Dataset entries
import Summits.CriticalPhenomena.PercolationContinuityZ3.Theorems.Transplant.FKConnectivityAllQHubCovPendant
import Summits.CriticalPhenomena.PercolationContinuityZ3.Theorems.Transplant.FKConnectivityAllQHubCovPinning
import Summits.CriticalPhenomena.PercolationContinuityZ3.Theorems.Transplant.FKConnectivityAllQTwoTree
import HarnessLib

/-!
# Connectivity correlation inequalities for `φ_{w,q}`, every `q > 0` — DEGREE-THREE ELIMINATION for adjacent-edge negative
# correlation, at the level of supports

Support file (`--supports stmt-CriticalPhenomena-4575`), FK sub-lane `prim-bschramm-fk-1` (gen 7) of the post-continuity
programme; builds on p205010 (kernel theorem, internal audit signed; external expert review pending).  One definition
(`NegCorrPairSupp`, the per-pair form of fk-1 g5's `EdgeNegCorrSupp`), no named facts, no sorries; standard axioms.

THE TOOL.  fk-3 g7 proved the pendant-hub reduction `negCorr_adj_of_degree_three`: negative correlation of the adjacent pairs
`xy, xz` under `φ_{w,q}` at a vertex `x` whose only live pairs are `xy, xz, xu` follows from the hub covariance bound for
`w[xy ↦ 0][xz ↦ 0][xu ↦ 0]` at the hub `u` and the pair `y, z`; the pinning identity (`hubCovBoundUnder_of_pinned`) moves that
bound to the state with `uy, uz` switched off, and `hubCovBoundUnder_of_negCorr_half` obtains it there from ONE instance of
negative correlation of `uy, uz` in the state `·[uy ↦ ½][uz ↦ ½]`.  Composing the three gives a purely support-level statement
(`negCorrPairSupp_of_degree_three`): **if `x`'s pairs in `S` are among `xy, xz, xu`, then negative correlation of `(uy, uz)` for
every weight vector supported in `{e ∈ S | x ∉ e} ∪ {uy, uz}` implies negative correlation of `(xy, xz)` for every weight vector
supported in `S`** (`0 < q ≤ 1`; `q = 1` is the product measure).  In graph language: NC at a degree-three vertex `x` of `G`
reduces to NC at its third neighbour `u` in `(G − x) + uy + uz`, a graph with one vertex fewer in play.  File `…Wheels` iterates
this inside one vertex type to prove adjacent-edge negative correlation at every rim vertex of every wheel.
[cite: Grimmett2006, §3.9 eq. (3.94) (p. 63); Thm. (3.1)(a) (p. 37)] [cite: Wagner2006, Conj. 5.3 (p. 13)]
-/

noncomputable section

namespace Summit.CriticalPhenomena.PercolationContinuityZ3.Theorems

namespace FK

open MeasureTheory Set Literature.Probability.LatticeModels Literature.Probability.Percolation
open scoped Classical

variable {V : Type*} [Fintype V]

/-! ### Negative correlation of ONE pair of pairs on a support -/

/-- **Negative correlation of the pair of pairs `(e, f)` under every `φ_{w,q}` supported in `S`**:
`φ_w(J_e ∩ J_f) ≤ φ_w(J_e)·φ_w(J_f)` for all `w` with `{g | w g ≠ 0} ⊆ S` — the per-pair slice of `EdgeNegCorrSupp S q`.
[cite: Grimmett2006, §3.9 eq. (3.94) (p. 63)] -/
def NegCorrPairSupp (S : Set (Sym2 V)) (q : ℝ) (e f : Sym2 V) : Prop :=
  ∀ w : Sym2 V → unitInterval, (∀ g, ((w g : unitInterval) : ℝ) ≠ 0 → g ∈ S) →
    (rcMeasureW w q ∅).real ({ω | e ∈ ω} ∩ {ω | f ∈ ω}) ≤
      (rcMeasureW w q ∅).real {ω | e ∈ ω} * (rcMeasureW w q ∅).real {ω | f ∈ ω}

/-- A smaller support inherits negative correlation of the pair. [cite: Grimmett2006, §3.9 eq. (3.94) (p. 63)] -/
theorem NegCorrPairSupp.mono {S T : Set (Sym2 V)} {q : ℝ} {e f : Sym2 V} (hST : S ⊆ T) (h : NegCorrPairSupp T q e f) :
    NegCorrPairSupp S q e f :=
  fun w hw => h w (fun g hg => hST (hw g hg))

/-- Negative correlation of `(e, f)` is negative correlation of `(f, e)`. [folklore] -/
theorem NegCorrPairSupp.symm {S : Set (Sym2 V)} {q : ℝ} {e f : Sym2 V} (h : NegCorrPairSupp S q e f) :
    NegCorrPairSupp S q f e := by
  intro w hw
  rw [Set.inter_comm, mul_comm]
  exact h w hw

/-- Edge-negative association on `S` gives every pair slice. [cite: Grimmett2006, §3.9 eq. (3.94) (p. 63)] -/
theorem negCorrPairSupp_of_edgeNegCorrSupp {S : Set (Sym2 V)} {q : ℝ} (h : EdgeNegCorrSupp S q) {e f : Sym2 V}
    (he : ¬ e.IsDiag) (hfe : f ≠ e) : NegCorrPairSupp S q e f :=
  fun w hw => h w hw e f he hfe

omit [Fintype V] in
/-- Two pairs `s(a, b) ≠ s(a, c)` at a common vertex when `b ≠ c`. [folklore] -/
theorem sym2_mk_ne_mk_left {a b c : V} (hbc : b ≠ c) : s(a, b) ≠ s(a, c) := by
  intro h
  rw [Sym2.eq_iff] at h
  rcases h with ⟨-, h⟩ | ⟨h1, h2⟩
  · exact hbc h
  · exact hbc (h2.trans h1)

/-! ### Degree-three elimination -/

/-- **DEGREE-THREE ELIMINATION (support level).**  Let `0 < q ≤ 1`, let `x, u, y, z` be distinct, and let `S` be an edge set whose
pairs at `x` are among `xy, xz, xu`.  If the pair `(uy, uz)` is negatively correlated under every `φ_{v,q}` supported in
`{e ∈ S | x ∉ e} ∪ {uy, uz}`, then the pair `(xy, xz)` is negatively correlated under every `φ_{w,q}` supported in `S`.
(fk-3 g7's pendant-hub reduction + pinning + one negative-correlation instance in the state `[uy ↦ ½][uz ↦ ½]`; `q = 1`: product
measure.)  In graph terms: negative correlation of `xy, xz` at a degree-three vertex `x` of `G` follows from negative correlation
of `uy, uz` in `(G − x) + uy + uz`. [cite: Grimmett2006, §3.9 eq. (3.94) (p. 63); Thm. (3.1)(a) (p. 37)] -/
theorem negCorrPairSupp_of_degree_three {q : ℝ} (hq0 : 0 < q) (hq1 : q ≤ 1) {S : Set (Sym2 V)} {x u y z : V}
    (hxu : x ≠ u) (hxy : x ≠ y) (hxz : x ≠ z) (hyu : y ≠ u) (hzu : z ≠ u) (hyz : y ≠ z)
    (hS : ∀ e ∈ S, x ∈ e → e = s(x, y) ∨ e = s(x, z) ∨ e = s(x, u))
    (h : NegCorrPairSupp ({e ∈ S | x ∉ e} ∪ {s(u, y), s(u, z)}) q s(u, y) s(u, z)) :
    NegCorrPairSupp S q s(x, y) s(x, z) := by
  intro w hw
  rcases hq1.lt_or_eq with hlt | rfl
  swap
  · exact negCorr_of_q_one w _ _ (sym2_mk_ne_mk_left (Ne.symm hyz))
  refine negCorr_adj_of_degree_three hq0 hq1 w hxu hxy hxz hyu hzu hyz (fun e hxe hne => hS e (hw e hne) hxe) ?_
  set W : Sym2 V → unitInterval :=
    Function.update (Function.update (Function.update w s(x, y) 0) s(x, z) 0) s(x, u) 0 with hW
  refine hubCovBoundUnder_of_pinned hq0 W u y z ?_
  set W' : Sym2 V → unitInterval := Function.update (Function.update W s(u, y) 0) s(u, z) 0 with hW'
  have hyz' : s(u, z) ≠ s(u, y) := sym2_mk_ne_mk_left (Ne.symm hyz)
  have h1 : ((W' s(u, y) : unitInterval) : ℝ) = 0 := by
    rw [hW', Function.update_of_ne (Ne.symm hyz'), Function.update_self]; rfl
  have h2 : ((W' s(u, z) : unitInterval) : ℝ) = 0 := by
    rw [hW', Function.update_self]; rfl
  refine hubCovBoundUnder_of_negCorr_half hq0 hlt W' u y z h1 h2 hyz (h _ ?_)
  intro g hg
  by_cases hgz : g = s(u, z)
  · exact Or.inr (Or.inr hgz)
  by_cases hgy : g = s(u, y)
  · exact Or.inr (Or.inl hgy)
  -- otherwise the weight of `g` is that of `W`, hence of `w`, and `g` avoids `x`
  have hWg : ((W g : unitInterval) : ℝ) ≠ 0 := by
    rw [Function.update_of_ne hgz, Function.update_of_ne hgy, hW', Function.update_of_ne hgz,
      Function.update_of_ne hgy] at hg
    exact hg
  have hg1 : g ≠ s(x, y) := by
    intro hh; apply hWg; rw [hW, hh, Function.update_of_ne, Function.update_of_ne, Function.update_self]
    · rfl
    · exact sym2_mk_ne_mk_left hyz
    · exact sym2_mk_ne_mk_left hyu
  have hg2 : g ≠ s(x, z) := by
    intro hh; apply hWg; rw [hW, hh, Function.update_of_ne, Function.update_self]
    · rfl
    · exact sym2_mk_ne_mk_left hzu
  have hg3 : g ≠ s(x, u) := by
    intro hh; apply hWg; rw [hW, hh, Function.update_self]; rfl
  have hwg : ((w g : unitInterval) : ℝ) ≠ 0 := by
    rw [hW, Function.update_of_ne hg3, Function.update_of_ne hg2, Function.update_of_ne hg1] at hWg
    exact hWg
  have hgS : g ∈ S := hw g hwg
  refine Or.inl ⟨hgS, fun hxg => ?_⟩
  rcases hS g hgS hxg with hh | hh | hh
  · exact hg1 hh
  · exact hg2 hh
  · exact hg3 hh

/-- **Degree-three elimination into a negatively associated support.**  If `x`'s pairs in `S` are among `xy, xz, xu` and
`{e ∈ S | x ∉ e} ∪ {uy, uz}` lies inside an edge set `T` on which `φ_{·,q}` is edge-negatively associated (e.g. a 2-tree, a `K₄`,
or anything glued from them), then `(xy, xz)` is negatively correlated under every `φ_{w,q}` supported in `S` (`0 < q ≤ 1`).
[cite: Grimmett2006, §3.9 eq. (3.94) (p. 63)] [cite: Wagner2006, Thm. 5.8(d), §5.3] -/
theorem negCorrPairSupp_of_degree_three_of_edgeNegCorrSupp {q : ℝ} (hq0 : 0 < q) (hq1 : q ≤ 1) {S T : Set (Sym2 V)}
    {x u y z : V} (hxu : x ≠ u) (hxy : x ≠ y) (hxz : x ≠ z) (hyu : y ≠ u) (hzu : z ≠ u) (hyz : y ≠ z)
    (hS : ∀ e ∈ S, x ∈ e → e = s(x, y) ∨ e = s(x, z) ∨ e = s(x, u))
    (hT : EdgeNegCorrSupp T q) (hST : {e ∈ S | x ∉ e} ∪ {s(u, y), s(u, z)} ⊆ T) :
    NegCorrPairSupp S q s(x, y) s(x, z) :=
  negCorrPairSupp_of_degree_three hq0 hq1 hxu hxy hxz hyu hzu hyz hS
    ((negCorrPairSupp_of_edgeNegCorrSupp hT (by rw [Sym2.mk_isDiag_iff]; exact hyu.symm)
      (sym2_mk_ne_mk_left (Ne.symm hyz))).mono hST)

end FK

end Summit.CriticalPhenomena.PercolationContinuityZ3.Theorems

end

Work order: Please output only the lines from the first line of the entries through the line with "programme; builds on", both included, exactly as written.

Expected answer:
import Summits.CriticalPhenomena.PercolationContinuityZ3.Theorems.Transplant.FKConnectivityAllQHubCovPendant
import Summits.CriticalPhenomena.PercolationContinuityZ3.Theorems.Transplant.FKConnectivityAllQHubCovPinning
import Summits.CriticalPhenomena.PercolationContinuityZ3.Theorems.Transplant.FKConnectivityAllQTwoTree
import HarnessLib

/-!
# Connectivity correlation inequalities for `φ_{w,q}`, every `q > 0` — DEGREE-THREE ELIMINATION for adjacent-edge negative
# correlation, at the level of supports

Support file (`--supports stmt-CriticalPhenomena-4575`), FK sub-lane `prim-bschramm-fk-1` (gen 7) of the post-continuity
programme; builds on p205010 (kernel theorem, internal audit signed; external expert review pending).  One definition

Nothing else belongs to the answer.